It contains findings that are important for monetary policymakers. The first is that, over decades, the level and volatility of trend inflation in the Group of Seven industrial countries rose and fell almost in unison.
This synchronisation narrows the economic factors that could have triggered the great inflation of the 1970s and what the report labels the “inflation stabilisation” that began in the mid-1980s. The usual suspects – commodity prices, globalisation, misestimates of productive capacity and the like – cannot explain the inflation experience.
The culprit was systematic shifts in central banks’ interest rate decisions. In the late 1960s central bankers lost control by consistently under-responding to rising inflation and in the mid-1980s they collectively became more assertive and regained control.
Looking at the relationship of actual inflation to inflation expectations, the report finds that, while changes in expectations did help to forecast movements in the inflation trend, they no longer do. Instead, things are the other way round. That is, changes in actual inflation trigger movements in expectations. This is sobering, since it means that controlling expectations may not provide policymakers with the leverage they hoped to use in keeping future inflation low and stable.
The panel discussion should prove interesting as well.

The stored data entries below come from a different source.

/-!
# `H¹(L/K, E(L)[p^j]) = 0` along the tower `L ⊆ K_∞(E[p^∞])` from ONE homothety on `E[p]`
# (Howard 2004a, hypothesis H.2; Lawson–Wuthrich 2016, Lemma 3, in tower form)

`Proofs`-style file (THEOREMS ONLY: no definition, no named fact, no instance), topic
`NumberTheory/EllipticCurves`.

## What is proved

Let `E/K` be an elliptic curve over any field (model `W`), `p` a prime, and let ONE `σ ∈ Γ_K` act on
`E[p] = E(K̄)[p]` as a homothety `a ∈ ℤ` with `p ∤ a − 1` (e.g. `a = −1`, `p` odd). Then for every
open normal `N ⊴ Γ_K` containing `Γ_{K(E[p^k])} ⊓ Λ`, where `Λ ≤ Γ_K` is any subgroup containing
all commutators (`Λ = Gal(K̄/K')` for an ABELIAN `K'/K`, e.g. `ker κ` or `κ⁻¹(p^b ℤ_p)` for a
`ℤ_p`-extension `κ`), and every `j ≤ k`: `subgroupResKer (geomTorsion W (p^j)) N = ⊥`, i.e.
`ker (H¹(Γ_K, E[p^j]) → H¹(N, E[p^j])) = 0` — `H¹(Gal(L/K), E(L)[p^j]) = 0` for every finite Galois
`L/K` inside `K'(E[p^k])`; restriction is injective all along the tower `K ⊆ L ⊆ K_∞(E[p^∞])`.

* `smul_eq_zsmul_of_pow_of_torsionBy` — LIFTING LEMMA (pure algebra, a monoid acting on an abelian
  group): `σ ≡ a` on `A[p]` ⇒ `σ^{p^m} ≡ a^{p^m}` on `A[p^{m+1}]` (`σ − a` lowers the `p`-power
  filtration by one, so `σ^{p^m} − a^{p^m}` lowers it by `m + 1`; the binomial mechanism
  `(c + D)^p ≡ c^p + p c^{p−1} D (mod D²)` run as an induction, no coordinates);
* `LawsonWuthrich2016.subgroupResKer_geomTorsion_eq_bot_of_homothety` — the displayed statement;
  `…_of_homothety_layer` / `…_of_homothety_ker` — `Λ = κ.layerSubgroup b` / `κ.kerSubgroup` for
  `κ : ZpExtension K p`; `…_prime_eq_bot_of_homothety[_layer]` — `E[p]`-coefficients (Howard's `T̄`);
  `…_of_smul_eq_neg` — `a = −1`, `p` odd.

Mechanism: `g₀ = σ^{p^{k−1}}` acts on `E[p^k]` as the scalar `c = a^{p^{k−1}}`, so it is CENTRAL modulo
`Γ_{K(E[p^k])} ⊓ Λ` and `P ↦ g₀P − P = (c − 1)P` is bijective on subgroups of `E[p^j]` (`p ∤ c − 1`); the
tree's Sah lemma modulo `N`, `Rubin1987.subgroupResKer_eq_bot_of_bijOn`, kills the restriction kernel.

## Why this file exists (cell `pub/bsd-print-x9`, rows 9/10; seat `bsd-line-x10b-p1-w2` g5, 2026-08-28)

Howard's `Λ`-adic Kolyvagin-system bound (Compositio 140 (2004), Thm. 2.2.10, via the DVR bound) asks
in hypothesis **H.2** (§2.3) for a Galois `F/ℚ ⊇ K` with `G_F` trivial on `T` and
`H¹(F(μ_{p^∞})/K, T̄) = 0`, CONSUMED (Lemma 2.6.2, the Čebotarev step) only as "restriction
`H¹(K, T̄) → H¹(L, T̄)` is injective for the finite Galois `L ⊆ F(μ_{p^∞})` cut out by `T/𝔪^{2k−1}T`
and `μ_{p^{2k−1}}`". For `T = T_pE ⊗ Λ/𝔮` (the port of Thm. 2.2.10 at `𝔮 = (T^m + p)` wanted by the
cell's shared `μ`-item `HeegnerMuPartStabilized.MuPartStabilizedOfPrint`): `T̄ = E[p]`,
`F = K_∞(E[p^∞])`, and every such `L` lies in some `K_b(E[p^k])`, of absolute Galois group
`Γ_{K(E[p^k])} ⊓ κ⁻¹(p^bℤ_p)`. Howard verifies H.2 only for SURJECTIVE `ρ_{E,p}` (homotheties
`μ_{p−1} ⊂ GL₂(ℤ_p)`, proofs of Thm. 2.6.5 / Prop. 3.1.3); ONE homothety `≢ 1` on `E[p]` suffices,
and the small-image frames of rows 9/10 have one: `p = 3` (X10b) `a = −1` (images `N(C_s)`, `N(C_ns)`
∋ `−I`; Lawson–Wuthrich Lemma 4 at `p = 3`), `p = 5, 7` (X9) Lawson–Wuthrich Lemma 4 (`p ∤ d_K` ⇒
`K ∩ ℚ(μ_p) = ℚ`). The homothety stays an explicit HYPOTHESIS here (a finite per-curve certificate).
«beyond-print theorem»: no (Lawson–Wuthrich Lemma 3 / Cha Thm. 7 / Sah). BSD is NOT proved by this file.

References: B. Howard, Compositio Math. 140 (2004), §2.3 (H.2), Lemma 2.6.2, proofs of Thm. 2.6.5
and Prop. 3.1.3 [Howard2004HeegnerKolyvagin]; T. Lawson, C. Wuthrich, in *Elliptic curves, modular
forms and Iwasawa theory* (2016), Lemma 3, Lemma 4 [LawsonWuthrich2016]; B. Cha, J. Number Theory
111 (2005), Thm. 7 [Cha2005]; C.-H. Sah, J. Algebra 10 (1968), Prop. 2.7 (b) [Sah1968]; K. Rubin,
LNM 1716 (1999), Lemma 6.2 (i) (the tree's `Rubin1987.subgroupResKer_eq_bot_of_bijOn`) [Rubin1999];
Dixon–du Sautoy–Mann–Segal, *Analytic pro-p groups*, §5.1 (lifting device) [DixonDuSautoyMannSegal1999].
-/

set_option autoImplicit false

noncomputable section

open scoped Classical

open WeierstrassCurve Field Literature.NumberTheory.GaloisRepresentations

universe u

namespace Literature.NumberTheory.EllipticCurves

/-! ### §1 The lifting lemma: `σ ≡ a` on `A[p]` ⇒ `σ^{p^m} ≡ a^{p^m}` on `A[p^{m+1}]` -/

section Lifting

variable {G : Type*} [Monoid G] {A : Type*} [AddCommGroup A] [DistribMulAction G A]

/-- Enlarging the exponent keeps an element killed: `p^i • y = 0`, `i ≤ l` ⇒ `p^l • y = 0`. [folklore] -/
private theorem pow_nsmul_eq_zero_of_le {p i l : ℕ} {y : A} (hy : p ^ i • y = 0) (hil : i ≤ l) :
    p ^ l • y = 0 := by
  obtain ⟨d, rfl⟩ := Nat.exists_eq_add_of_le hil
  rw [pow_add, mul_comm, mul_smul, hy, smul_zero]

/-- If `τ − c` lowers the `p`-power filtration of `A` by `r` (`p^j x = 0 ⇒ p^{j−r}(τx − cx) = 0`),
then so does `τ^i − c^i` for every `i`:
`τ^{i+1}x − c^{i+1}x = τ(τ^i x − c^i x) + c^i(τx − cx)`. [folklore] -/
private theorem pow_smul_sub_pow_zsmul_lowers {p r : ℕ} {τ : G} {c : ℤ}
    (hτ : ∀ (j : ℕ) (x : A), p ^ j • x = 0 → p ^ (j - r) • (τ • x - c • x) = 0)
    (i j : ℕ) (x : A) (hx : p ^ j • x = 0) :
    p ^ (j - r) • (τ ^ i • x - c ^ i • x) = 0 := by
  induction i with
  | zero => rw [pow_zero, pow_zero, one_smul, one_smul, sub_self, nsmul_zero]
  | succ i ih =>
    have hsplit : τ ^ (i + 1) • x - c ^ (i + 1) • x =
        τ • (τ ^ i • x - c ^ i • x) + c ^ i • (τ • x - c • x) := by
      rw [pow_succ' τ i, pow_succ c i, mul_smul, mul_smul, smul_sub, smul_sub,
        smul_comm τ (c ^ i) x]
      abel
    rw [hsplit, smul_add, smul_comm (p ^ (j - r)) τ, ih, smul_zero, zero_add,
      smul_comm (p ^ (j - r)) (c ^ i), hτ j x hx, smul_zero]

A Google search for “liquidity and monetary policy” turns up 1.22m hits. Yet there is no accepted definition of what liquidity is and whether accounting for it is necessary to understand phenomena in capital markets. Likewise, there is no agreement about whether any of this matters for monetary policy.
With respect to process, the meeting also breaks new ground. It is rare to find two Fed officials speaking at an event. On Friday four members of the Federal open market committee will deliver prepared remarks. The audience will include another FOMC member and a number of the economists, associate economists and research directors of various Federal Reserve district banks who provide key staff support for the FOMC.
Aside from the annual Jackson Hole meeting, which is an official Federal Reserve event, Friday’s meeting is likely to represent the largest public gathering of Fed officials this year.
More important, the US Monetary Policy Forum is the next natural step in the Fed’s improved transparency. It is easy to forget that as recently as January 1994, the FOMC did not even announce its interest rate target. On Friday, in front of the press, many of the Fed’s leaders will be taking questions from an audience of money managers, market economists and US representatives of foreign central banks.
Twenty-five years ago, at the height of the great inflation, prices were rising at an annual rate of more than 10 per cent in more than half the world’s industrialised countries. Today, inflation is below 4 per cent in all of them. The conference report suggests that this change was the result of a shift in the behaviour of central banks, not of changes in the structure of the economy or anything to do with the stability or instability of the relationship between inflation and unemployment.
Likewise, the evidence suggests that the current low inflation has helped stabilise expectations of future inflation, not the other way around.
This means that expectations are not likely to become unhinged until after trend inflation changes, so the Fed should not take too much comfort from the current confidence exhibited by markets. Instead, as the report suggests, continued vigilance to keep actual inflation contained is what is important.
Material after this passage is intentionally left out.